Quando era garoto e pilotava tratores pelas lavouras da região de Mostardas, município no litoral sul gaúcho, Eloir Silva começou a apresentar sintomas um tanto estranhos para um agricultor tradicional. Sempre que via ninhos, pisava no freio e afastava ovos e filhotes da morte certa sob as rodas. Em seguida, passava com o maquinário e devolvia os filhotes ao lugar de origem. “Com os bichos temos que ter o mesmo cuidado e o mesmo respeito que temos com outras pessoas”.
Hoje com 42 anos, Eloir abandonou tratores e arados, mas mantém essa idéia na cabeça e se tornou um dos artistas plásticos que melhor retratam a fauna emplumada das lagoas do Rio Grande do Sul e também de outros pontos do Brasil.
Observador e aficionado pelas incontáveis cores e formas das aves que povoam ou visitam a região do Parque Nacional da Lagoa do Peixe, passou os últimos dez anos trabalhando com afinco e aprimorando suas esculturas. Antes, arriscou pinturas em tela. Tudo para “ter as aves por perto”. Algo mais digno que as gaiolas que enjaulam milhares de pássaros pelo País.
Com pouco “estudo formal” e intocado por aulas clássicas de arte, descobriu na escola suada do dia-a-dia como extrair as formas das madeiras e misturar as tintas para reproduzir com espantosa fidelidade os bichos que vê na natureza ou nos livros. Até inventou o “jacaré”, barquinho camuflado que ajuda a fotografar, filmar ou apenas observar a bichara livre pelos campos e ares. Com o barco-réptil, as aves chegam bem perto e até pousam sobre o artista. “Quero fazer um vídeo sobre as aves da região, por isso estou acumulando material”, diz.
Aproveitando restos de árvores nativas e exóticas vindos de podas e de galhos quebrados de laranjeiras, abacateiros e figueiras, criou quase 200 modelos de aves. Nos bicos e caudas, a taquara (bambu) é o material preferido, também livre de desmatamentos. “Tirar da natureza, não”, avisa Eloir, que vende até 60 esculturas por mês, entre R$ 15 e R$ 150,00.

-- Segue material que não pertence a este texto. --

import Summits.CriticalPhenomena.PercolationContinuityZ3.Theorems.PercNearOneGluingNoHeavyPcintNawChainWindow
import HarnessLib

/-!
# PCINT lane, kind `nawchain_cw` (B2c): window certificates — kernel form

Cell `prim-pcint`, seat `prim-pcint-2` (gen 3); memo `run/shared/lean/prim/pcint/REDUCTIONS.md` §B2c.  Does NOT build on
p205010.

Per-word domination `nawChainWeight_core_le_prod`: for a neighbour-avoiding word the B2c weight
`q^{incForcedTotal} ((1+q²)/2)^{cornerOnlyTotal}` is at most the product over its windows of the factors
`q̄^{u} · coinFactor q̄ c` for any computable counts `u ≤ winUnitsTrue`, `c ≤ winCoinTrue` (each gap site pays at most its
number of incidences, `sum_payW_le_card_incTimes`; a paid corner site without deterministic evidence that is not a gap site is a
corner-only corner); and the certificate theorem `le_siteCriticalProb_zd_of_nawChainWindowCert : … → p ≤ p_c^site(ℤ^d)`.
-/

noncomputable section

namespace Summit.CriticalPhenomena.PercolationContinuityZ3.Theorems.Pcint

open Finset Literature.Probability.Percolation Literature.Probability.LatticeModels

variable {d m : ℕ} (a₀ : Fin d × Bool)

/-- `stepVec` is injective. [folklore] -/
private theorem stepVec_inj' {e e' : Fin d × Bool} (h : stepVec e = stepVec e') : e = e' := by
  obtain ⟨i, b⟩ := e
  obtain ⟨i', b'⟩ := e'
  have hi : i = i' := by
    by_contra hne
    have h1 := congrFun h i
    cases b <;> cases b' <;> simp [stepVec, Pi.single_eq_of_ne hne] at h1
  subst hi
  have h1 := congrFun h i
  cases b <;> cases b' <;> simp [stepVec] at h1 ⊢

/-! ### Per-word domination -/

section Dominate

variable {k : ℕ} {γ : Fin (m + 1 + k) → Fin d × Bool} (hs : IsSAW γ) (hch : chordEdges γ = ∅) (kc : ℕ)

open Classical in
/-- Word-level unconditional units at window `t`: payments of the neighbours of `v_{t+m+2}` with deterministic
evidence. [folklore] -/
private def unitsW (kc : ℕ) (γ : Fin (m + 1 + k) → Fin d × Bool) (t : ℕ) : ℕ :=
  ∑ e : Fin d × Bool, if IsDetW (m + 2) γ (t + m + 2) (wordPos γ (t + m + 2) + stepVec e) then
    payW (m + 2) kc γ (t + m + 2) (wordPos γ (t + m + 2) + stepVec e) else 0

open Classical in
/-- Word-level conditional units at window `t`: the payment of the corner site without deterministic evidence.
[folklore] -/
private def coinW (kc : ℕ) (γ : Fin (m + 1 + k) → Fin d × Bool) (t : ℕ) : ℕ :=
  ∑ e : Fin d × Bool, if ¬ IsDetW (m + 2) γ (t + m + 2) (wordPos γ (t + m + 2) + stepVec e) ∧
      wordPos γ (t + m + 2) + stepVec e = cornerSite γ (t + m) then
    payW (m + 2) kc γ (t + m + 2) (wordPos γ (t + m + 2) + stepVec e) else 0

open Classical in
/-- All payments of window `t` at gap sites. [folklore] -/
private def gapPayW (kc : ℕ) (γ : Fin (m + 1 + k) → Fin d × Bool) (t : ℕ) : ℕ :=
  ∑ e : Fin d × Bool, if wordPos γ (t + m + 2) + stepVec e ∈ gapSites γ then
    payW (m + 2) kc γ (t + m + 2) (wordPos γ (t + m + 2) + stepVec e) else 0

variable {kc}

include hch in
/-- The genuine window counts are the word-level ones. [folklore] -/
theorem winUnitsTrue_eq {t : ℕ} (ht : t < k) :
    winUnitsTrue kc (winAt (m := m + 1) a₀ γ t) (wordAt a₀ γ (t + (m + 1))) = unitsW kc γ t := by
  classical
  unfold winUnitsTrue unitsW IsWinDet winPay
  refine sum_congr rfl fun e _ => ?_
  rw [show IsDetW (m + 2) (wext (winAt (m := m + 1) a₀ γ t) (wordAt a₀ γ (t + (m + 1)))) (m + 2)
      (winNbr (winAt a₀ γ t) (wordAt a₀ γ (t + (m + 1))) e) ↔ _ from isDetW_win_iff a₀ ht,
    payW_win_eq a₀ hch ht, winNbr_add a₀ ht]

include hch in
/-- The genuine window coin count is the word-level one. [folklore] -/
theorem winCoinTrue_eq {t : ℕ} (ht : t < k) :
    winCoinTrue kc (winAt (m := m + 1) a₀ γ t) (wordAt a₀ γ (t + (m + 1))) = coinW kc γ t := by
  classical
  unfold winCoinTrue coinW IsWinDet winPay
  refine sum_congr rfl fun e _ => ?_
  rw [show IsDetW (m + 2) (wext (winAt (m := m + 1) a₀ γ t) (wordAt a₀ γ (t + (m + 1)))) (m + 2)
      (winNbr (winAt a₀ γ t) (wordAt a₀ γ (t + (m + 1))) e) ↔ _ from isDetW_win_iff a₀ ht,
    isCornerDir_win_iff a₀ ht, payW_win_eq a₀ hch ht, winNbr_add a₀ ht]
  split_ifs <;> rfl

/-- Units plus the corner payment at a gap corner site are payments at gap sites. [folklore] -/
theorem unitsW_add_le_gapPayW (t : ℕ) (ht : t < k) :
    unitsW kc γ t + (if cornerSite γ (t + m) ∈ gapSites γ then coinW kc γ t else 0) ≤ gapPayW kc γ t := by
  classical
  have hT : t + m + 2 ≤ m + 1 + k := by omega
  -- termwise bounds
  have hdet : ∀ e : Fin d × Bool,
      (if IsDetW (m + 2) γ (t + m + 2) (wordPos γ (t + m + 2) + stepVec e) then
        payW (m + 2) kc γ (t + m + 2) (wordPos γ (t + m + 2) + stepVec e) else 0) ≤
      (if wordPos γ (t + m + 2) + stepVec e ∈ gapSites γ then
        payW (m + 2) kc γ (t + m + 2) (wordPos γ (t + m + 2) + stepVec e) else 0) := by
    intro e
    set x := wordPos γ (t + m + 2) + stepVec e
    by_cases hd : IsDetW (m + 2) γ (t + m + 2) x
    · rw [if_pos hd]
      by_cases hp : 0 < payW (m + 2) kc γ (t + m + 2) x
      · rw [if_pos (isDetW_mem_gapSites hT (isLinkedW_of_payW_pos hp) hd)]
      · have h0 : payW (m + 2) kc γ (t + m + 2) x = 0 := by omega
        rw [h0]; exact Nat.zero_le _
    · rw [if_neg hd]; exact Nat.zero_le _
  have hcoin : cornerSite γ (t + m) ∈ gapSites γ → ∀ e : Fin d × Bool,
      (if IsDetW (m + 2) γ (t + m + 2) (wordPos γ (t + m + 2) + stepVec e) then
        payW (m + 2) kc γ (t + m + 2) (wordPos γ (t + m + 2) + stepVec e) else 0) +
      (if ¬ IsDetW (m + 2) γ (t + m + 2) (wordPos γ (t + m + 2) + stepVec e) ∧
          wordPos γ (t + m + 2) + stepVec e = cornerSite γ (t + m) then
        payW (m + 2) kc γ (t + m + 2) (wordPos γ (t + m + 2) + stepVec e) else 0) ≤
      (if wordPos γ (t + m + 2) + stepVec e ∈ gapSites γ then
        payW (m + 2) kc γ (t + m + 2) (wordPos γ (t + m + 2) + stepVec e) else 0) := by
    intro hcg e
    set x := wordPos γ (t + m + 2) + stepVec e
    by_cases hd : IsDetW (m + 2) γ (t + m + 2) x
    · have h1 := hdet e
      rw [if_pos hd] at h1 ⊢
      rw [if_neg (fun h => h.1 hd), add_zero]
      exact h1
    · rw [if_neg hd, zero_add]
      by_cases hxc : x = cornerSite γ (t + m)
      · rw [if_pos ⟨hd, hxc⟩, if_pos (hxc ▸ hcg)]
      · rw [if_neg (fun h => hxc h.2)]; exact Nat.zero_le _
  by_cases hcg : cornerSite γ (t + m) ∈ gapSites γ
  · rw [if_pos hcg, unitsW, coinW, gapPayW, ← sum_add_distrib]
    exact sum_le_sum fun e _ => hcoin hcg e
  · rw [if_neg hcg, add_zero, unitsW, gapPayW]
    exact sum_le_sum fun e _ => hdet e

Os principais clientes são colecionadores, biólogos, ornitólogos e apaixonados por arte e natureza. Centenas de peças já foram enviadas a exposições e compradores no Brasil, Estados Unidos, Inglaterra e Alemanha. As esculturas são totalmente artesanais, feitas sem o auxílio de nenhuma máquina ou molde. “Sou uma pessoa simples, sem estudo, conheço poucos lugares, mas fico feliz quando vejo minhas peças chegando no exterior”, ressalta.
Além da compra direta com o artista de Mostardas, a quase 400 quilômetros de Porto Alegre, algumas lojas já oferecem as aves talhadas no interior gaúcho. Podem ser encontradas no Museu da PUCRS (Porto Alegre), no Museu Oceanográfico (Rio Grande) e também na Ecoloja (Águas de São Pedro), em São Paulo.
Fazendo da arte uma forma de vida e uma ferramenta a serviço da preservação, Eloir olha para trás e acredita que tudo valeu a pena. As esculturas multicoloridas são o principal sustento da casa e do carro modestos, da esposa e da filha, que já ensaia com as madeiras. “Acho que estou levando uma mensagem a outras pessoas, para que conheçam e se inspirem a preservar a natureza”, explica o artista.
Na ponta da língua
Na caminhada que a reportagem de O Eco fez junto com Eloir pelas margens da Laguna dos Patos, o artista apontava seguro e dizia o nome de várias espécies de aves, mesmo à distância. Segundo ele, conhecimento obtido pela vizinhança com o Parque Nacional da Lagoa do Peixe e pelo contato freqüente com biólogos e professores.
Ironias da burocracia, Eloir está tentando há quase dois anos autorização do Ibama para fotografar e filmar dentro da área protegida federal. Sem sucesso. Enquanto isso, como já se mostrou aqui, hotéis e pousadas da região fazem uso comercial e livre da unidade de conservação
Assim, resta a ele atuar em outras regiões onde muitas vezes alagados (banhados) estão sumindo, engolidos pelo arroz, pinus e agrotóxicos. “Mesmo assim, nunca deixarei de incentivar as pessoas a preservarem o parque. Tudo que fiz valeu muito e sigo fazendo a minha parte”, avisa o artista.